Abstract
Background:
Type 2 diabetes mellitus (T2DM) is one of the major non-communicable diseases, causing morbidity and mortality worldwide. There is no study on T2DM status in Iran Army Forces.Objectives:
We aimed to measure the prevalence of T2DM in this population and identify variables associated with T2DM risk in order to classify individuals.Methods:
Data from 3661 Iran Army Ground Forces were employed. Characteristics of the subjects with and without T2DM were compared. We examined the classification ability of logistic regression with two tree-based supervised learning algorithms, decision tree and random forest (RF). The ethical committee of AJA University of Medical Sciences approved this study by the approval code 995685.Results:
The prevalence of T2DM was 3% less than in the general population. Our results showed that the incidence of T2DM increases as subjects become older. The proportions of staff members with T2DM were more than the other military ranks. T2DM is more common in obese and overweight groups. The highest prevalence of T2DM is in the subjects with high levels of lipid profile. The areas below the receiver operating characteristic curve for logistic regression, decision tree, and RF were 73.8%, 77.1%, and 97.1%, respectively.Conclusions:
Age, body mass index, total cholesterol, low-density lipoprotein cholesterol, and triglyceride are associated with T2DM risk. The RF has superior classification performance in comparison with logistic regression and decision tree.Keywords
1. Background
Diabetes is one of the most chronic health challenges (1). In 2014, the global prevalence of diabetes was 8.5% in the adult population (2). In Iran, it is estimated that about 4.5 to 5.5 million people (about 7% of the general population) have diabetes, which has been increasing during the past decades (3).

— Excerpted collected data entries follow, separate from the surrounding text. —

/-! ## The projection from the vertex on germs of coordinate sections -/

/-- **`pr^*(yₐ/y_{i₀}) = x_{a}/x_{i₀}` on germs**, `pr` the projection from the vertex on the
punctured space `P = ℙ^{d+1} ∖ {vertex}` and `i₀, a ≤ d`: at `p ∈ P ∩ D₊(x_{i₀})`, the stalk map of
`pr` sends the germ of the coordinate section `yₐ/y_{i₀}` of `ℙ^d` to the image under the stalk
map of `P ↪ ℙ^{d+1}` of the germ of `x_a/x_{i₀}`. [folklore] -/
theorem stalkMap_vertexProjection_germ_sec (p : ↥(puncturedSpace d k)) (i₀ a : Fin (d + 1))
    (hpV : vertexProjection d k p ∈ (ProjSpace.U i₀ : (ProjSpace.P d k).Opens))
    (hpP : (puncturedSpace d k).ι p ∈ (ProjSpace.U (Fin.castSucc i₀) : (ProjSpace.P (d + 1) k).Opens)) :
    ((vertexProjection d k).stalkMap p).hom
        (((ProjSpace.P d k).presheaf.germ (ProjSpace.U i₀) _ hpV).hom
          (ProjSpace.sec i₀ (frac k i₀ a))) =
      (((puncturedSpace d k).ι).stalkMap p).hom
        (((ProjSpace.P (d + 1) k).presheaf.germ (ProjSpace.U (Fin.castSucc i₀)) _ hpP).hom
          (ProjSpace.sec (Fin.castSucc i₀) (frac k (Fin.castSucc i₀) (Fin.castSucc a)))) := by
  set G := puncturedSections d k with hG
  have hpU : p ∈ G.U i₀ := hpP
  -- left: `GeneratingSections.app_sec` for `pr = G.toProj _`
  rw [Scheme.Hom.germ_stalkMap_apply]
  change ((puncturedSpace d k : Scheme.{u}).presheaf.germ (G.toProj _ ⁻¹ᵁ ProjSpace.U i₀) p hpV).hom
      ((G.toProj _).app (ProjSpace.U i₀) (ProjSpace.sec i₀ (frac k i₀ a))) = _
  rw [GeneratingSections.app_sec, GeneratingSections.chartRingHom_frac,
    GeneratingSections.topIso_hom_res (le_of_eq (G.toProj_preimage_U _ i₀)),
    TopCat.Presheaf.germ_res_apply]
  -- right: the ratio of `G = (ofHom P.ι).comapIndex castSucc` is `P.ι^*(sec (x_a/x_{i₀}))`
  rw [Scheme.Hom.germ_stalkMap_apply]
  change ((puncturedSpace d k : Scheme.{u}).presheaf.germ (G.U i₀) p hpU).hom
      ((GeneratingSections.preU (puncturedSpace d k).ι (Fin.castSucc i₀)).topIso.hom
        (pull (GeneratingSections.chartLift (puncturedSpace d k).ι (Fin.castSucc i₀))
          (frac k (Fin.castSucc i₀) (Fin.castSucc a)))) = _
  rw [homRatio_eq_app_sec]
  rfl
/-
Copyright (c) 2026 the pub-hodgecm-mathlib formalisation cell (harness21).  Prover seat hodgecm-mathlib-LH4-p07 (g8), req620 Track A «(D-RAM) FOUR-FRAME» squad
(STAGE-1b pre-scoping, heir LEAD F0P3a-plan (g20) T19-24 clause; dealer LH4-plan (g12) WORD #36 «p07 (g8): row-(2) lead»), 2026-09-04.
-/
import Summits.HodgeConjecture.HodgeConjecture.Theorems.F0P3cDyRamBlockGlueTokenCount         -- ★ (this seat): (C1-P^X) part 1, O-GLUE COUNT with a generic block token
import Summits.HodgeConjecture.HodgeConjecture.Theorems.F0P3cDyRamBlockCensusOrderFormLevel   -- ★ p858894 (this seat): brings ★ p858844 (W4₂, (C₂), φ-lemma), ★ (C1) p857559, ★ p857411, ★ per-cell norm fibre, ★ DEFS
import HarnessLib

/-!
# Crux `H413`, line LH4 «(D-RAM) FOUR-FRAME» — STAGE-1b, row (2): organ (C1-P^X) part 2 «THE BLOCK CENSUS WITH A GENERIC BLOCK TOKEN, IN M-LETTERS»
# `#{M ∣ SD, Γ·M = M, X·M ⊆ cM} = Σ_{j ≤ J} [lam, (jE c)⁻¹ξ ∈ 𝒪_j]·#levelSet(j,0) + Σ_{b=1}^{R} Σ_{j ≤ J} [lam, (jE c)⁻¹ξ ∈ 𝒪_j]·Σᶠ_{Λ ∈ levelSetDep(j,b;μ) ∩ levelSetDep(j,b;μ_X)} #Sol_{2b}(r_Λ)`

Cell `hodgecm-mathlib` (D-0151), FLOOR 0, crux item H413 = `stmt-HodgeConjecture-24833`, route of record `HCCMUnconditional`; squad F0∕P3c∕LH4; lane
`--supports stmt-HodgeConjecture-24833 --as helper` (count-neutral; pays NO tier-0 row).  THEOREMS ONLY (no `def`, no instance, no notation, no `sorry`).  DATUM-FREE
(abstract valued fields `E ⊂ M` exactly as ★ (C1) p857559).

WHAT THIS IS — ★ (C1) `ncard_fixed_selfDual_endoGL_eq_orderForm` WITH A GENERIC BLOCK TOKEN `X·M ⊆ c·M` (`X` block at `1` with compression `X_W` and middle entry `x₁₁ = X₁₁`;
`c ≠ 0`, guard `|x₁₁| ≤ |c|`), read on the line model through a LINE MULTIPLIER `ξ ∈ M` with `φ(X_W y) = ξ·φ y` (any polynomial in `γ₂`: `ξ` = the same polynomial in `lam`;
the SQUARE token `X = (Γ − 1)²` of the pieces `sqLevel_b`, `f_reg` has `ξ = (lam − 1)²`, `x₁₁ = (u₀₀ − 1)²`).  On a cone cell `φ(B₂) = Λ = x₀·𝒪_j ∈ levelSetDep(j, b; μ)`,
`μ = lam − jE u₀₀`, the token is `(jE c)⁻¹ξ ∈ 𝒪_j ∧ μ_X·Λ^♯ ⊆ Λ` with `μ_X := (jE c)⁻¹(ξ − jE x₁₁)` (§2), so the cut cone cells are the TWO-MULTIPLIER cells
**`levelSetDep(j, b; μ) ∩ levelSetDep(j, b; μ_X)`** — the currency of LH4-p04 (g6)'s ★ p858876 two-multiplier RamM tables (`ncard_levelSetDep_inter_eq_of_generic_ramified`);
the axis is ★ p858844's two-multiplier W-side census at `lam′ = (jE c)⁻¹ξ`; the weights `f` are ★ T1's norm-residue counts, UNCHANGED.  ★ p858894 (depth token) is the case
`ξ = lam − 1`, `x₁₁ = u₀₀ − 1`, where the second cell clause collapses into the first.
* §1 the generic token through `φ`; (C₂^X) the count transport; the axis in M-letters. §2 the cut cone index set as `S_b ∩ {token}` and the token on a presented cell.
* §3 the cut cone layer in M-letters (★ p857411 with the indicator-weighted fibre count); §4 HEAD.
HONEST LABEL.  Count-neutral lattice bookkeeping; nothing printed is asserted; no census law is stated; `HC_CM` is proved only modulo the 7 printed citations (2 remaining named
inputs: hLiu418 = `stmt-HodgeConjecture-24832`, h413 = `stmt-HodgeConjecture-24833`) until rung 0 closes.

## References
* [Kottwitz1986BaseChangeUnits] R. E. Kottwitz, *Base change for unit elements of Hecke algebras*, Compositio Math. 60 (1986), §1 pp. 240–241.
* [BruhatTits1972] F. Bruhat, J. Tits, *Groupes réductifs sur un corps local I*, Publ. Math. IHÉS 41 (1972), §10.
* [Jacobowitz1962] R. Jacobowitz, *Hermitian forms over local fields*, Amer. J. Math. 84 (1962), §4.
* [Flicker1998UnitaryFL] Y. Z. Flicker, *Elementary proof of the fundamental lemma for a unitary group*, Canad. J. Math. 50 (1998), p. 84 REMARK.
-/

set_option autoImplicit false

noncomputable section

open scoped Valued WithZero Matrix MatrixGroups
open WithZero
open scoped Classical
open Literature.NumberTheory.Automorphic Literature.NumberTheory.Automorphic.HermitianLattice Literature.NumberTheory.Automorphic.UnitaryLatticeTree
open Literature.NumberTheory.Rogawski1990
open Literature.NumberTheory.Automorphic.EllipticPlaneAsFieldLine
open Literature.NumberTheory.LocalFields.QuadraticOrder
open Summit.HodgeConjecture.HodgeConjecture.Cruxes.H413.F0P3cDyRamToricCensusDefs
open Summit.HodgeConjecture.HodgeConjecture.Cruxes.H413.F0P3cDyRamWSideOrderCensus
open Summit.HodgeConjecture.HodgeConjecture.Cruxes.H413.F0P3cDyRamConeLevelTransport
open Summit.HodgeConjecture.HodgeConjecture.Cruxes.H413.F0P3cDyRamBlockGlueCount
open Summit.HodgeConjecture.HodgeConjecture.Cruxes.H413.F0P3cDyRamBlockGluePlane
open Summit.HodgeConjecture.HodgeConjecture.Cruxes.H413.F0P3cDyRamBlockGlueLevelCount
open Summit.HodgeConjecture.HodgeConjecture.Cruxes.H413.F0P3cDyRamBlockGlueTokenCount
open Summit.HodgeConjecture.HodgeConjecture.Cruxes.H413.F0P3cDyRamBlockCensusOrderForm
open Summit.HodgeConjecture.HodgeConjecture.Cruxes.H413.F0P3cDyRamBlockCensusOrderFormLevelAxis
open Summit.HodgeConjecture.HodgeConjecture.Cruxes.H413.F0P3cDyRamBlockCensusOrderFormLevel

namespace Summit.HodgeConjecture.HodgeConjecture.Cruxes.H413.F0P3cDyRamBlockCensusOrderFormToken

variable {E M : Type*} [Field E] [Valued E ℤᵐ⁰] [Field M] [Valued M ℤᵐ⁰] {ρ Θ : M →+* M} {α : M}

/-! ## §1 The generic token through the line model; the count transport; the axis in M-letters -/

omit [Valued M ℤᵐ⁰] in
/-- **THE GENERIC TOKEN THROUGH `φ`**: if `φ(X_W y) = ξ·φ y` then `(∀ y ∈ B, c⁻¹·X_W y ∈ B) ⟺ (∀ x ∈ φB, (jE c)⁻¹ξ·x ∈ φB)`. [cite: Flicker1998UnitaryFL, p. 84 REMARK] -/
theorem forall_inv_smul_mulVec_mem_iff_of_line (jE : E →+* M) (φ : (Fin 2 → E) →+ M) (hφs : ∀ (c : E) (x : Fin 2 → E), φ (c • x) = jE c * φ x)
    (hφi : Function.Injective φ) {XW : Matrix (Fin 2) (Fin 2) E} {ξ : M} (hξ : ∀ y, φ (XW *ᵥ y) = ξ * φ y) (c : E) (B : Submodule 𝒪[E] (Fin 2 → E)) :
    (∀ y ∈ B, c⁻¹ • (XW *ᵥ y) ∈ B) ↔ ∀ x ∈ B.toAddSubgroup.map φ, (jE c)⁻¹ * ξ * x ∈ B.toAddSubgroup.map φ := by
  have key : ∀ y : Fin 2 → E, φ (c⁻¹ • (XW *ᵥ y)) = (jE c)⁻¹ * ξ * φ y := fun y => by
    rw [hφs, map_inv₀, hξ]; ring
  constructor
  · intro hB x hx
    obtain ⟨y, hy, rfl⟩ := AddSubgroup.mem_map.1 hx
    rw [← key]
    exact AddSubgroup.mem_map.2 ⟨_, hB y hy, rfl⟩
  · intro hΛ y hy
    have h1 := hΛ (φ y) (AddSubgroup.mem_map.2 ⟨y, hy, rfl⟩)
    rw [← key] at h1
    obtain ⟨y', hy', hyy⟩ := AddSubgroup.mem_map.1 h1
    rw [← hφi hyy]
    exact hy'

/-- **(C₂^X) THE COUNT TRANSPORT WITH A GENERIC TOKEN**: the `γ₂`-fixed self-dual plane lattices with `c⁻¹X_W·B ⊆ B` are equinumerous with the `lam`-stable,
`(jE c)⁻¹ξ`-stable, hermitian-self-dual order lattices (★ (C)'s bijection `B ↦ φ(B)`). [cite: Kottwitz1986BaseChangeUnits, §1 pp. 240–241] [cite: Flicker1998UnitaryFL, p. 84 REMARK] [cite: Jacobowitz1962, §4] -/
theorem ncard_selfDual_fixed_token_eq_ncard_orderLatt₂ (σ : E →+* E) (hvσ : ∀ a, Valued.v (σ a) = Valued.v a) {ϖ : E} (hϖ0 : ϖ ≠ 0) (hϖ1 : Valued.v ϖ ≤ 1)
    {H₂ : Matrix (Fin 2) (Fin 2) E} (hH₂ : IsUnit H₂.det) (jE : E →+* M)
    (hρρ : ∀ x, ρ (ρ x) = x) (hvρ : ∀ x, Valued.v (ρ x) = Valued.v x) (hα : ρ α ≠ α) (hα1 : Valued.v α ≤ 1)
    (hint : ∀ z : M, Valued.v z ≤ 1 → Valued.v ((z - ρ z) / (α - ρ α)) ≤ 1)
    (hjv : ∀ c, Valued.v (jE c) ≤ 1 ↔ Valued.v c ≤ 1) (hjfix : ∀ z, ρ z = z ↔ ∃ c, jE c = z)
    (φ : (Fin 2 → E) →+ M) (hφs : ∀ (c : E) (x : Fin 2 → E), φ (c • x) = jE c * φ x) (hφi : Function.Injective φ) (hφo : Function.Surjective φ)
    {γ₂ : GL (Fin 2) E} {lam h : M} (hφγ : ∀ x, φ ((γ₂ : Matrix (Fin 2) (Fin 2) E).mulVec x) = lam * φ x) (hlam : Valued.v lam = 1)
    (hform : ∀ x y, jE (pairing σ H₂ x y) = h * Θ (φ x) * φ y + ρ (h * Θ (φ x) * φ y))
    {XW : Matrix (Fin 2) (Fin 2) E} {ξ : M} (hξ : ∀ y, φ (XW *ᵥ y) = ξ * φ y) (c : E) :
    {B : Submodule 𝒪[E] (Fin 2 → E) | IsSelfDualLattice σ ϖ H₂ B ∧ mapGL γ₂ B = B ∧ ∀ y ∈ B, c⁻¹ • (XW *ᵥ y) ∈ B}.ncard =
      {Λ : AddSubgroup M | (∃ z c' : M, z ≠ 0 ∧ ρ c' = c' ∧ c' ≠ 0 ∧ Valued.v c' ≤ 1 ∧
          ∀ x, x ∈ Λ ↔ ∃ y, (Valued.v y ≤ 1 ∧ Valued.v (y - ρ y) ≤ Valued.v (c' * (α - ρ α))) ∧ x = z * y) ∧
        (∀ x ∈ Λ, lam * x ∈ Λ) ∧ (∀ x ∈ Λ, (jE c)⁻¹ * ξ * x ∈ Λ) ∧ (∀ m, (∀ a ∈ Λ, Valued.v (h * Θ a * m + ρ (h * Θ a * m)) ≤ 1) ↔ m ∈ Λ)}.ncard := by
  classical
  refine Set.ncard_congr (fun B _ => B.toAddSubgroup.map φ) ?_ ?_ ?_
  · rintro B ⟨hSD, hfix, hlev⟩
    have hdual : dualLatt σ H₂ B = B := dualLatt_eq_self_of_isSelfDualLattice hvσ hH₂ hSD
    have hlev' := (forall_inv_smul_mulVec_mem_iff_of_line jE φ hφs hφi hξ c B).1 hlev
    obtain ⟨g, hBg, -, -, -⟩ := hSD
    subst hBg
    refine ⟨?_, ?_, hlev', ?_⟩
    · exact exists_eq_mul_order_map_latt jE hρρ hα hα1 hint hjv hjfix φ hφs hφi g
    · exact (mapGL_eq_iff_forall_mul_mem jE hρρ hvρ hα hα1 hint hjv hjfix φ hφs hφi hφγ hlam g).1 hfix
    · exact forall_herm_iff_mem_of_dualLatt_eq σ H₂ jE ρ Θ h hjv φ hφi hφo hform hdual
  · intro B B' _ _ hBB'
    exact map_toAddSubgroup_injective φ hφi hBB'
  · rintro Λ ⟨⟨z, c', hz0, hcfix, hc0, hc1, hΛ⟩, hstab, hstab', hself⟩
    obtain ⟨g, hg⟩ := exists_latt_map_eq_of_order jE hρρ hα hα1 hint hjv hjfix φ hφs hφo hz0 hcfix hc0 hc1 hΛ
    refine ⟨latt (g : Matrix (Fin 2) (Fin 2) E), ⟨?_, ?_, ?_⟩, hg⟩
    · refine isSelfDualLattice_latt_of_dualLatt_eq σ hvσ hϖ0 hϖ1 hH₂ g ?_
      refine dualLatt_eq_of_forall_herm_iff_mem σ H₂ jE ρ Θ h hjv φ hφi hform ?_
      rw [hg]; exact hself
    · refine (mapGL_eq_iff_forall_mul_mem jE hρρ hvρ hα hα1 hint hjv hjfix φ hφs hφi hφγ hlam g).2 ?_
      rw [hg]; exact hstab
    · refine (forall_inv_smul_mulVec_mem_iff_of_line jE φ hφs hφi hξ c _).2 ?_
      rw [hg]; exact hstab'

Diabetes is one of the top ten causes of death (4). Type 2 diabetes mellitus (T2DM) accounts for more than 90% of all diabetes and is largely preventable (5). Based on the latest report, the diabetes prevalence rate in Iran was 11.4% in adults aged 25 - 70 years (6). Therefore, a large number of adults in Iran have diabetes.
Military personnel is recruited from a relatively healthy population. However, they are not immune to diseases. Diabetes should be less prevalent in these communities due to their particular lifestyle. Some studies have shown that armed conditions have increased the risk of T2DM (7, 8). In order to design prevention interventions and provide better healthcare services, it is necessary to estimate diabetes prevalence and its potential risk factors in military personnel.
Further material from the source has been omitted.